David Duvenaud writes:
I’ve been following your recent discussions about how an AI could do statistics [see also here]. I was especially excited about your suggestion for new statistical methods using “a language-like approach to recursively creating new models from a specified list of distributions and transformations, and an automatic approach to checking model fit.”
Your discussion of these ideas was exciting to me and my colleagues because we recently did some work taking a step in this direction, automatically searching through a grammar over Gaussian process regression models.
Roger Grosse previously did the same thing, but over matrix decomposition models using held-out predictive likelihood to check model fit.
These are both examples of automatic Bayesian model-building by a search over more and more complex models, as you suggested. One nice thing is that both grammars include lots of standard models for free, and they seem to work pretty well, although the search is of course computationally expensive.
The ubiquitous Josh Tenenbaum adds:
Just to chime in one point here: these methods might seem “computationally expensive” as David says, perhaps compared to what people are used to when they build or fit only one or a small number of models. But when you consider the size and scope of the space of models that is searched, and the fact that all steps of model construction, evaluation and search are automatic, it doesn’t seem like such an expensive process. In my experience, working statisticians, machine learners, and data scientists rarely if ever explore such a space so systematically in large part because it seems impractically expensive to do so (in terms of both their own time and computation time, as well as perhaps other scarce resources). Of course the “AI” in our work is still quite primitive and naive, both in terms of good modeling methods as you have developed and taught, and in terms of human intelligence more generally. And the space of models we can consider automatically is still quite limited compared to what humans can do. There is a lot to improve on here. But in evaluating the limitations of these methods, and prospects for future work of this sort, I think other factors might loom larger than computational efficiency.
Here’s the abstract of their paper:
Despite its importance, choosing the structural form of the kernel in nonparametric regression remains a black art. We define a space of kernel structures which are built compositionally by adding and multiplying a small number of base kernels. We present a method for searching over this space of structures which mirrors the scientific discovery process. The learned structures can often decompose functions into interpretable components and enable long-range extrapolation on time-series datasets. Our structure search method outperforms many widely used kernels and kernel combination methods on a variety of prediction tasks.
I can’t comment on the details, especially as this sort of predictive regression problem isn’t the thing I typically work on, but I like the general idea of constructing models through some sort of generative grammar. It seems to me a big step forward from the previous graphical-model paradigm in which the model is a static mixture of a bunch of conditional independence structures on a fixed set of variables. As I’ve written many times (for example, with Shalizi in our instant-classic paper, rejoinder here), I think discrete Bayesian model averaging is a poor model for science and a poor model for statistical inference. This open-ended approach smells right to me.

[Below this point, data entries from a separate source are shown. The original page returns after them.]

import Literature.Geometry.Kaehler.ComplexTorusHodgeGroupProductCMEllipticCurveCenterEmbedding
import Literature.Geometry.Kaehler.ComplexTorusStablyNondegenerateNonCMEllipticFactor
import Literature.Geometry.Kaehler.ComplexTorusStablyNondegenerateEllipticFactors
import Literature.Geometry.Kaehler.ComplexTorusAbelianSurfaceShimura
import Literature.Geometry.Kaehler.ComplexTorusAbelianSurfaceStablyNondegenerate
import HarnessLib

It’s possible that all that horrible graphical model-averaging stuff was a necessary stage that statisticians and cognitive scientists had to go through on the way to models of generative grammar.
I feel so lucky to be around during this exciting era. Imagine being stuck with formalisms such as Wald’s and Savage’s hopeless attempts to shoehorn statistical reasoning into the formats of decision theory and game theory. Those guys were brilliant but they just didn’t have the tools to do the job. Not that I think today’s researchers have the last word, by any means, but it’s so satisfying to see forward motion in modeling, computing, and also conceptual frameworks.
P.S. Andrew Wilson writes:
Readers may be interested in our closely related work (with Ryan P. Adams), introducing covariance kernels which enable automatic pattern discovery and extrapolation with Gaussian processes. We discuss some of the initial motivations for machine learning, and AI inspired statistics. Our method is computationally simple (comparable to using standard smoothing kernels), and is grounded in modelling a spectral density with a Gaussian mixture. With enough components in the mixture, we can approximate any spectral density (and thus any stationary covariance kernel) with arbitrary accuracy. We show that the proposed method can automatically discover complex structure and extrapolate over long ranges. However, our approach to automatic structure discovery is fundamentally different from the discussed “grammar of kernels” approach and previous related kernel composition approaches.